C. H. MACKINTOSH (1820-1896): Alas! many profess to be converted, and seem to go on for a season; but ere long they begin to grow cold…The work was not real. They were not really brought to God.
A. W. PINK: ‘Coming to Christ’ is a far, far different thing from raising your hand to be prayed for by some Protestant ‘priest,’ coming forward and taking some cheap-jack evangelist’s hand, signing some ‘decision’ card, uniting with some ‘church,’ or any of the “many inventions” of man. Before any one can or will ‘come to Christ’ the understanding must be supernaturally changed, the stubborn will must be broken.
MARTYN LLOYD-JONES: Present-day preaching does not even annoy men, but leaves them precisely where they were, without a ruffle and without the slightest disturbance.
CHARLES G. FINNEY: A brother who has long laboured as an evangelist made the same remark—that for the last few years there has been little or no opposition made by impenitent sinners to revivals. Now it is not because the carnal mind is not still enmity against God, but I greatly fear it is for the want of thoroughly turning up to the light the deep foundations of this enmity in their hearts. The unutterable depravity of the human heart has not, I fear, been laid open to the very bottom as it formerly was.
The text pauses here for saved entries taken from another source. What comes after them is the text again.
/-! ## Abstract: a parasitic continuous unit map for any freezing array of amplitudes -/

/-- **Parasitic continuous unit maps exist.** Let `A m β` be any array with `A m β → 0` as `β → ∞`
for each fixed `m` ("freezing of the amplitude at separation `m+1` on the fixed torus `8(m+1)`").
Then there is a CONTINUOUS positive unit map `a → 0` such that NO shape `Γ > 0` on `(0, ℓ₀]`,
`ℓ₀, c > 0`, `β₀` satisfy the crux's lower-bound shape `c · Γ((m+1) a(β)) ≤ A m β` on the femto
diagonal (`β ≥ β₀`, `8(m+1) a(β) ≤ ℓ₀`). Construction: `a` is a continuous majorant of the step
`1/(M(β)+1)`, `M(β)` counting the freezing thresholds `T'(m)` passed (`A m β ≤ 1/(m+1)` beyond
`T(m) ≤ T'(m)`); any level `s ≤ 1/2` of the chain `(m+1) a(β) = s` is then reached only beyond
`T(m)`, forcing `c Γ(s) ≤ 1/(m+1)` for every `m`. -/
theorem exists_parasitic {A : ℕ → ℝ → ℝ} (hA : ∀ m : ℕ, Tendsto (A m) atTop (𝓝 0)) :
    ∃ a : ℝ → ℝ, Continuous a ∧ (∀ β, 0 < a β) ∧ Tendsto a atTop (𝓝 0) ∧
      ∀ (Γ : ℝ → ℝ) (β₀ ℓ₀ c : ℝ), 0 < ℓ₀ → 0 < c → (∀ s : ℝ, 0 < s → s ≤ ℓ₀ → 0 < Γ s) →
        ¬ ∀ (m : ℕ) (β : ℝ), β₀ ≤ β → 8 * (((m + 1 : ℕ) : ℝ) * a β) ≤ ℓ₀ →
            c * Γ (((m + 1 : ℕ) : ℝ) * a β) ≤ A m β := by
  classical
  -- freezing thresholds: beyond `T m`, `A m β ≤ 1/(m+1)`
  have hE : ∀ m : ℕ, ∀ᶠ β in atTop, A m β ≤ 1 / ((m : ℝ) + 1) := fun m =>
    (hA m).eventually (Iic_mem_nhds (by positivity : (0 : ℝ) < 1 / ((m : ℝ) + 1)))
  choose T hT using fun m => eventually_atTop.1 (hE m)
  -- monotone envelope `T' m ≥ max (T m) m`
  set T' : ℕ → ℝ := fun m => (∑ k ∈ Finset.range (m + 1), |T k|) + m with hT'_def
  have hT'T : ∀ m, T m ≤ T' m := fun m => by
    have h1 : |T m| ≤ ∑ k ∈ Finset.range (m + 1), |T k| :=
      Finset.single_le_sum (fun k _ => abs_nonneg (T k)) (Finset.self_mem_range_succ m)
    have h2 := le_abs_self (T m)
    have h3 : (0 : ℝ) ≤ m := Nat.cast_nonneg m
    simp only [hT'_def]
    linarith
  have hT'm : ∀ m : ℕ, (m : ℝ) ≤ T' m := fun m => by
    have := Finset.sum_nonneg fun k (_ : k ∈ Finset.range (m + 1)) => abs_nonneg (T k)
    simp only [hT'_def]
    linarith
  have hT'mono : ∀ {m m' : ℕ}, m ≤ m' → T' m ≤ T' m' := fun {m m'} hmm' => by
    simp only [hT'_def]
    have h1 : ∑ k ∈ Finset.range (m + 1), |T k| ≤ ∑ k ∈ Finset.range (m' + 1), |T k| :=
      Finset.sum_le_sum_of_subset_of_nonneg (Finset.range_mono (by omega))
        fun k _ _ => abs_nonneg (T k)
    have h2 : (m : ℝ) ≤ m' := by exact_mod_cast hmm'
    linarith
  -- counting function and the step minorant `σ = 1/(M+1)`
  set M : ℝ → ℕ := fun β => Nat.findGreatest (fun m => T' m ≤ β) ⌊β⌋₊ with hM_def
  have hMge : ∀ (β : ℝ) (m : ℕ), T' m ≤ β → m ≤ M β := fun β m hm =>
    Nat.le_findGreatest (Nat.le_floor ((hT'm m).trans hm)) hm
  have hMspec : ∀ β : ℝ, M β ≠ 0 → T' (M β) ≤ β := fun β h =>
    Nat.findGreatest_of_ne_zero rfl h
  set σ : ℝ → ℝ := fun β => 1 / ((M β : ℝ) + 1) with hσ_def
  have hσ0 : ∀ β, 0 < σ β := fun β => by simp only [hσ_def]; positivity
  have hσ1 : ∀ β, σ β ≤ 1 := fun β => by
    simp only [hσ_def]
    rw [div_le_one (by positivity)]
    linarith [Nat.cast_nonneg (α := ℝ) (M β)]
  have hσt : Tendsto σ atTop (𝓝 0) := by
    refine Metric.tendsto_atTop.2 fun ε hε => ?_
    obtain ⟨k, hk⟩ := exists_nat_one_div_lt hε
    refine ⟨T' k, fun β hβ => ?_⟩
    rw [Real.dist_eq, sub_zero, abs_of_pos (hσ0 β)]
    have hkM : (k : ℝ) + 1 ≤ (M β : ℝ) + 1 := by exact_mod_cast Nat.succ_le_succ (hMge β k hβ)
    calc σ β = 1 / ((M β : ℝ) + 1) := rfl
      _ ≤ 1 / ((k : ℝ) + 1) := one_div_le_one_div_of_le (by positivity) hkM
      _ < ε := hk
  -- KEY: the level `1/(m+2)` of `σ` is reached only beyond the threshold `T m`
  have hP : ∀ (m : ℕ) (β : ℝ), σ β ≤ 1 / ((m : ℝ) + 2) → T m ≤ β := fun m β hle => by
    have h1 : (m : ℝ) + 2 ≤ (M β : ℝ) + 1 :=
      (one_div_le_one_div (by positivity) (by positivity)).1 hle
    have h2 : m + 1 ≤ M β := by exact_mod_cast (by linarith : (m : ℝ) + 1 ≤ M β)
    exact (hT'T m).trans ((hT'mono (by omega : m ≤ M β)).trans (hMspec β (by omega)))
  -- the parasitic CONTINUOUS unit map
  obtain ⟨g, hg, hσg, hg0, hgt⟩ := exists_continuous_majorant hσ0 hσ1 hσt
  refine ⟨g, hg, hg0, hgt, fun Γ β₀ ℓ₀ c hℓ hc hΓ hlow => ?_⟩
  -- a chain level `s ≤ min (g β₀) (ℓ₀/8) (1/2)`
  set s : ℝ := min (g β₀) (min (ℓ₀ / 8) (1 / 2)) with hs_def
  have hs0 : 0 < s := lt_min (hg0 β₀) (lt_min (by linarith) (by norm_num))
  have hsg : s ≤ g β₀ := min_le_left _ _
  have hsℓ : 8 * s ≤ ℓ₀ := by
    have := (min_le_right (g β₀) _).trans (min_le_left (ℓ₀ / 8) (1 / 2)); linarith
  have hs2 : s ≤ 1 / 2 := (min_le_right (g β₀) _).trans (min_le_right _ _)
  have hΓs : 0 < Γ s := hΓ s hs0 (by linarith)
  -- along the chain the lower bound sits below `1/(m+1)` for EVERY `m`
  have hchain : ∀ m : ℕ, c * Γ s ≤ 1 / ((m : ℝ) + 1) := fun m => by
    have hmpos : (0 : ℝ) < ((m + 1 : ℕ) : ℝ) := by positivity
    -- the level `s/(m+1)` is attained at some `β ≥ β₀` (intermediate values)
    have hlev : s / ((m + 1 : ℕ) : ℝ) ≤ g β₀ :=
      (div_le_self hs0.le (by exact_mod_cast Nat.succ_le_succ (Nat.zero_le m))).trans hsg
    obtain ⟨B', hB's, hBB'⟩ :=
      ((hgt.eventually (Iio_mem_nhds (div_pos hs0 hmpos))).and (eventually_ge_atTop β₀)).exists
    obtain ⟨β, hβmem, hβs⟩ :=
      intermediate_value_Icc' hBB' hg.continuousOn ⟨le_of_lt hB's, hlev⟩
    have hβ0 : β₀ ≤ β := hβmem.1
    have harg : ((m + 1 : ℕ) : ℝ) * g β = s := by rw [hβs]; field_simp
    -- lower bound at `(m, β)`
    have hlb : c * Γ s ≤ A m β := by
      have := hlow m β hβ0 (by rw [harg]; exact hsℓ)
      rwa [harg] at this
    -- `σ β ≤ g β = s/(m+1) ≤ 1/(m+2)`, so `β ≥ T m` and `A m β ≤ 1/(m+1)`
    have hkey : ((m : ℝ) + 2) * s ≤ (m : ℝ) + 1 := by
      have := mul_le_mul_of_nonneg_left hs2 (by positivity : (0 : ℝ) ≤ (m : ℝ) + 2)
      have hm0 : (0 : ℝ) ≤ m := Nat.cast_nonneg m
      linarith
    have hσle : σ β ≤ 1 / ((m : ℝ) + 2) := by
      refine (hσg β).trans ?_
      have hmpos' : (0 : ℝ) < (m : ℝ) + 1 := by positivity
      have hgβ : g β = s / ((m : ℝ) + 1) := by
        rw [eq_div_iff hmpos'.ne']
        push_cast at harg
        linear_combination harg
      rw [hgβ, div_le_iff₀ hmpos', one_div, le_inv_mul_iff₀ (by positivity : (0 : ℝ) < (m : ℝ) + 2)]
      exact hkey
    exact hlb.trans (hT m β (hP m β hσle))
  obtain ⟨m, hm⟩ := exists_nat_one_div_lt (mul_pos hc hΓs)
  exact absurd (hchain m) (not_le.2 hm)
A. W. PINK: The superficial work of many of the professional evangelists of the last fifty years is largely responsible for the erroneous views now current upon the bondage of the natural man…The average evangelical pulpit conveys the impression that it lies wholly in the power of the sinner whether or not he shall be saved.
CHARLES G. FINNEY: From my own experience and observation, as well as from the word of God, I am fully convinced that the character of revivals depends very much upon the stress that is laid upon the depravity of the heart. Its pride, enmity, windings, deceitfulness, and every thing else that is hateful to God should be exposed in the light of His perfect law…[Sufficient] stress has not been laid upon the necessity of Divine influence on the hearts of Christian and sinners. I am confident that I have sometimes erred in this respect myself. In order to rouse sinners and backsliders from their self-justifying pleas and refuges, I have laid―and I doubt not others have also laid―too much stress upon the natural ability of sinners, to the neglect of showing the nature and extent of their dependence upon the grace of God and the influence of His Spirit. This has grieved the Spirit of God [and] He has withdrawn or withheld His influence.
MARY WINSLOW (1774-1854): How much it is to be regretted that Mr. Finney did not make this discovery earlier. Much mischief might have been avoided, and much more substantial good accomplished.